To do
Every line of the entries below from the one containing "commute with the" to the one containing "push through the", both ends included, must be written out exactly. No other line belongs in the answer.

---------- Provided data

import Summits.QuantumFields.BalabanUV.Beta.GAN24.SrecUnits
import Summits.QuantumFields.BalabanUV.Beta.GAN24.StencilSlotOfShapes
import Summits.QuantumFields.BalabanUV.Beta.GAN24.RespStepBmDecompExact
import Summits.QuantumFields.BalabanUV.Beta.GAN24.Push3Nest
import Summits.QuantumFields.BalabanUV.Beta.GAN24.Push3LegTelescope

/-!
# `BalabanUV.Beta.GAN24.SrecWilsonSector` — binder row G-an2-4 / (CONV-C), CT-ROUTE (row owner's `gen19/CT3-MECHANISM-v1.2.md` §B ∕ §D (D1)):
# THE IDENTIFICATION STEP (E-α-W) — the CUBIC-WILSON SECTOR of leaf-10's recursive family `SrecAt`, member `k+1`, in the adopted units, IS
# `(cE·(cE·Lc^{2(d+1)})^{k+1}) • push₃ T T T (wilsonA d)` with the dressed leg chain `T = legChain (respStepBmSeq ρ Lc) 0 k` in all three slots

NOT IN PRINT; OUR BOOKKEEPING (G-an2-4 formalisation swarm → CRUX TEAM (2), leaf seat `b2b-balaban-gan24-formalise-leaf-03`, gen 52; the owner's OFFER
«(E-α-W) → leaf-03 or leaf-01 — say MINE» (journal `CLAIMS.log` l.31770), MINE l.31821).  [folklore] bookkeeping over tree theorems BY NAME: the owner's g12
`SrecUnits.unitS_cubicPiece_eq` (units: the level weight `cE·wE (j+1)` becomes the j-FREE `cE·Lc^{2(d+1)}`), asym1's `unitK_coDressKBmAt` (units commute with the
co-dressing), leaf-01's `SrecLinearPartEq.e3K_eq_neg_push₃_of_isFF` (the third jet of an ff-valued family is ONE three-leg push), leaf-01 g43's `RespStepBm`
leg dictionary (`rowM ∕ colH` of the co-dressed unit step resolvent `= ∓respStepBm`), leaf-01's `Push3Nest.transport_push₃` (k pushes = one push through the
leg chains) and `Push3.push₃_smul` ∕ `Push3LegTelescope.push₃_neg_left`, lit `StepJetData.locStencil_wilsonA`; ONE bookkeeping `def` (`wilsonSecAt`, asserting
nothing) + `bornSecAt` (a pointwise difference); 0 cited facts, 0 `def … : Prop`, 0 sorry.  HONEST FRAMING (cell contract, verbatim): «discharging `BetaPertH` makes Bałaban's UV stability UNCONDITIONAL — a
real constructive-QFT result; it is NOT the continuum limit and NOT the Clay problem.»  HONEST DEPENDENCY (verbatim): «continuum YM on T⁴ ⇐ BetaPertH ∧ nine spine
estimates (0/9 proved); BetaPertH ⇐ (D1) ∧ (D4) ∧ CAP+tail; G-an2-4 gates asym, D1 and NE2/3/4.»

## What (generic `d`; `Lc` with `[NeZero Lc]`; in-block root `ρ = toSite rr`, `rr ∈ box (d+1) Lc` where stated)
* §1 `wilsonSecAt ρ cE : ℕ → (stencil family)` — the CUBIC-WILSON LINEAGE of `WardLocusRecursive.SrecAt`: member `0` = `cE • wilsonA d` (the first summand of
  `SpineRootedS0N.S0NAt`), member `j+1` = `(cE·wE (j+1)) • e3OfK Lc (coDressKBmAt ρ Lc (KInvStep Lc j)) (member j)` (the first summand of `SrecAt_succ` with the
  previous WILSON member in the table slot — the VH∕Λ-born sectors of v1.2 §D (D2) are exactly what is left out); `isFF_wilsonSecAt` (ff-valued), `isFF_unitS`.
* §2 **`unitS_wilsonSecAt_succ`** (one step in units: `unitS_{j+1} W_{j+1} = (cE·Lc^{2(d+1)}) • e3K (coDressKBmAt ρ Lc K̃_j) Lc
  (unitS_j W_j)`, `K̃_j = KStepUnit Lc j`), **`e3K_coDressKBmAt_KStepUnit_of_isFF`** (for an ff-valued family the co-dressed third jet IS `push₃ R_j R_j R_j`,
  `R_j = respStepBmSeq ρ Lc j` — the two signs `rowM = −R_j` and `e3K = −push₃` cancel).
* §3 **`unitS_wilsonSecAt_succ_eq_transport`** (induction: `unitS_{k+1} W_{k+1} = (cE·c₃^{k+1}) • transport (push₃ R_j R_j R_j) 0 (k+1) (wilsonA d)`, `c₃ = cE·Lc^{2(d+1)}`)
  and the END **`unitS_wilsonSecAt_succ_eq_push₃`**: `unitS (sfStep Lc (k+1)) (smStep d Lc (k+1)) (wilsonSecAt (toSite rr) cE (k+1))
  = fun κ′ u′ => (cE·(cE·Lc^{2(d+1)})^{k+1}) • push₃ T T T (wilsonA d) κ′ u′`, `T = legChain (respStepBmSeq (toSite rr) Lc) 0 k` — hypotheses `[NeZero Lc]`,
  `rr ∈ box (d+1) Lc` ONLY; every `k`; sign `+`.  The socket for CT-3c's END (`ContactKernelCells.contact_legChain_ff_eq_cells` at `m = 0`, leaf-01 g58) on the
  cubic-Wilson sector of the literal (E).
* §4 `locStencil_wilsonSecAt` (every member local, in-block root); `bornSecAt := SrecAt − wilsonSecAt` (the sectors BORN from `vhSAt` ∕ the Λ-piece),
  `SrecAt_eq_wilsonSecAt_add_bornSecAt`, `locStencil_bornSecAt`, and **`bornSecAt_succ`** — the remainder obeys the DECOUPLED recursion (its cubic line reads the
  remainder only; sources = the fresh border and Λ sectors; additivity of the cubic functional on local families, leaf-01's `SrecLinearPartEq.e3K_add`):
  the Wilson lineage decouples from the rest of (E)'s recursion (the owner's v1.2 §D (D2) objects, as a recursion).
Discharges NO slot letter; asserts NO shape of Bałaban's stencils; 0 wall binders; NEVER «G-an2-4 closed»; NOT D1, NOT BetaPertH, NOT continuum, NOT Clay.
-/

noncomputable section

--------------------

Reply
`SrecUnits.unitS_cubicPiece_eq` (units: the level weight `cE·wE (j+1)` becomes the j-FREE `cE·Lc^{2(d+1)}`), asym1's `unitK_coDressKBmAt` (units commute with the
co-dressing), leaf-01's `SrecLinearPartEq.e3K_eq_neg_push₃_of_isFF` (the third jet of an ff-valued family is ONE three-leg push), leaf-01 g43's `RespStepBm`
leg dictionary (`rowM ∕ colH` of the co-dressed unit step resolvent `= ∓respStepBm`), leaf-01's `Push3Nest.transport_push₃` (k pushes = one push through the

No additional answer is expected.